En Asia, la falta de profesionales líderes y la poca capacidad de desarrollarlos obtuvo un 88%; en Latinoamérica y Europa 74% y Estados Unidos con 69%. Al observar el tema de liderazgo por sectores, se halló que el más afectado era el industrial, seguido de los de distribución, comunicaciones, servicios financieros y el sector público (aunque cabe destacar que el estudio solo abarcó un 11% del sector público).

Las compañías coinciden en que necesitan líderes con empatía, influencia, capacidad para delegar, madurez emocional y curiosidad por aprender. Sin embargo, desde el seno de la organización debe haber un compromiso bidireccional: “hablamos de posibilidad de desarrollo y crecimiento real haciendo hincapié en la atracción y retención de personal; motivación y desarrollo; colaboración y gestión de recursos, porque no es lo mismo una gestión de capital humano para una industria de Haití, que para gente del área de Ventas o para gente de Finanzas, no se motivan de la misma forma y no se capacitan igual”, expresó.

D´Agostino sugiere a las organizaciones retomar el contacto directo con el capital humano, así como reforzar el tema de los valores. “Está comprobado que hay un crecimiento entre 20 y 30% en empresas que tienen programas de Gestión de Desarrollo y Talento, que no es solamente planes de carrera o capacitación, hay que pensar en estrategias de compensación integral”.

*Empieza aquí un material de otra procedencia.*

import Mathlib
import HarnessLib
import Summits.HubbardSuperconductivity.HubbardSuperconductivity.Theorems.WeakCouplingBCSKlCertTPrimeHausdorffFinite
import Summits.HubbardSuperconductivity.HubbardSuperconductivity.Theorems.WeakCouplingBCSKlCertTPrimeLindhardD4

/-!
# Route `WeakCouplingBCS` — the five analytic facts of a `t′` certificate cell from THREE ENGINE ROWS
# (capstone of the «(KLSCAN)-TPRIME-SOUNDNESS» leaves; certificate half of stmt-HubbardSuperconductivity-0158; cell gate-hubbard-kl, seat p4 g19)

p3 g20's soundness layer for `t′` rows of the KL-MARGIN-SCAN bundles, per cell `(ε, μ)`, five analytic facts (`KLTPAnalytic ε μ` in its prestage):
finiteness of the Fermi-curve measure `σ`, `D₄`-invariance of `σ`, the Hilbert–Schmidt property of `χ₀(k + k′)` on `σ ⊗ σ`, `D₄`-invariance of `χ₀`,
and non-emptiness of every channel.  For `ε = squareDispersion 1 tp` this file derives ALL FIVE, at every `(tp, μ)`, from three numbers an interval engine
certifies per cell — no analytic hypothesis remains:

* (E1) a SPEED FLOOR `0 < w ≤ (2 sin k₀ (1 + 2t′cos k₁))² + (2 sin k₁ (1 + 2t′cos k₀))²` on the Fermi curve (off the van Hove level);
* (E2) a SUP BOUND `|χ₀[ε_{t′}](k + k′)| ≤ C` for `k, k′` on the Fermi curve (box enclosures of `χ₀` over a cover of `F + F`);
* (E3) for each channel `χ`, ONE bounded a.e.-strongly-measurable function in the channel with `0 < ∫ φ² dσ` (a trial polynomial with a certified positive
  Ritz denominator).

`klph_tprime_analytic_of_engineRows` returns the conjunction in the order of `KLTPAnalytic`, so that layer's `klTPAnalytic_of` is `⟨_, _, _, _, _⟩` of it.
Ingredients: `klph_isFiniteMeasure_tp_of_speedSqFloor'` (…TPrimeHausdorffFinite: finite length is a theorem), `klph_d4_measurePreserving` (…TPrimeD4Invariant),
`klph_memLp_kernel_of_bound`, `klph_channelStates_nonempty_of_bound_of_pos` (…TPrimeLeafReductions), `klph_lindhardD4` (…TPrimeLindhardD4).
No definitions; nothing asserts a margin, a window or superconductivity.
References: S. Raghu, S. A. Kivelson, D. J. Scalapino, Phys. Rev. B 81 (2010) 224505, §II (5)–(8), §III (17).
-/

noncomputable section

-- the tree's namespace `Summit.<Summit>.<Problem>.Theorems` repeats the summit name by design (D-0017)
set_option linter.dupNamespace false

namespace Summit.HubbardSuperconductivity.HubbardSuperconductivity.Theorems

open MeasureTheory Set Real Literature.MathematicalPhysics.QuantumLattice
open scoped ENNReal

/-- **The five analytic facts of a `t′` cell from three engine rows** (speed floor, `χ₀` sup bound on `F × F`, one positive square integral per channel):
finiteness of `σ[ε_{t′}, μ]`, `D₄`-invariance of `σ`, `χ₀(k + k′) ∈ L²(σ ⊗ σ)`, `D₄`-invariance of `χ₀[ε_{t′}]`, and a channel state in every channel — for
every `tp`, `μ`. [cite: RaghuKivelsonScalapino2010, §II (5)-(8) and §III (17)] -/
theorem klph_tprime_analytic_of_engineRows (tp μ : ℝ) {w C : ℝ} (hw : 0 < w)
    (hspeed : ∀ k ∈ fermiCurve (squareDispersion 1 tp) μ,
      w ≤ (2 * sin (k 0) * (1 + 2 * tp * cos (k 1))) ^ 2 + (2 * sin (k 1) * (1 + 2 * tp * cos (k 0))) ^ 2)
    (hC : ∀ k ∈ fermiCurve (squareDispersion 1 tp) μ, ∀ k' ∈ fermiCurve (squareDispersion 1 tp) μ,
      |lindhardFunction (squareDispersion 1 tp) μ (k + k')| ≤ C)
    (htrial : ∀ χ : D4Irrep, ∃ φ : Momentum → ℝ, ∃ B : ℝ,
      AEStronglyMeasurable φ (fermiCurveMeasure (squareDispersion 1 tp) μ) ∧ (∀ k, |φ k| ≤ B) ∧ InChannel χ φ ∧
        0 < ∫ k, φ k ^ 2 ∂fermiCurveMeasure (squareDispersion 1 tp) μ) :
    IsFiniteMeasure (fermiCurveMeasure (squareDispersion 1 tp) μ) ∧
    (∀ g : DihedralGroup 4, MeasurePreserving (d4Momentum g)
      (fermiCurveMeasure (squareDispersion 1 tp) μ) (fermiCurveMeasure (squareDispersion 1 tp) μ)) ∧
    MemLp (fun z : Momentum × Momentum => lindhardFunction (squareDispersion 1 tp) μ (z.1 + z.2)) 2
      ((fermiCurveMeasure (squareDispersion 1 tp) μ).prod (fermiCurveMeasure (squareDispersion 1 tp) μ)) ∧
    (∀ (g : DihedralGroup 4) (q : Momentum),
      lindhardFunction (squareDispersion 1 tp) μ (d4Momentum g q) = lindhardFunction (squareDispersion 1 tp) μ q) ∧
    (∀ χ : D4Irrep, {ψ | IsChannelState (squareDispersion 1 tp) μ χ ψ}.Nonempty) := by
  haveI hfin : IsFiniteMeasure (fermiCurveMeasure (squareDispersion 1 tp) μ) :=
    klph_isFiniteMeasure_tp_of_speedSqFloor' tp μ hw hspeed
  refine ⟨hfin, klph_d4_measurePreserving tp μ, klph_memLp_kernel_of_bound (measurable_squareDispersion 1 tp) μ hC,
    klph_lindhardD4 tp μ, fun χ => ?_⟩
  obtain ⟨φ, B, hφm, hφB, hch, hpos⟩ := htrial χ
  exact klph_channelStates_nonempty_of_bound_of_pos hφm hφB hch hpos

end Summit.HubbardSuperconductivity.HubbardSuperconductivity.Theorems

end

Asimismo, destacó la importancia de la medición, pues en todo el mundo se reconoce que es importante el capital humano, pero solo un 8% lo incluye en sus memorias anuales, “decimos que es importante pero no lo medimos y no se puede gestionar lo que no se mide. Se necesitan sistemas de medición eficientes, que abarquen a toda la organización y que a su vez integren factores objetivos, que permitan determinar necesidades y desarrollar liderazgos con perspectiva, visión, intuición, poder, energía y humildad”, concluyó.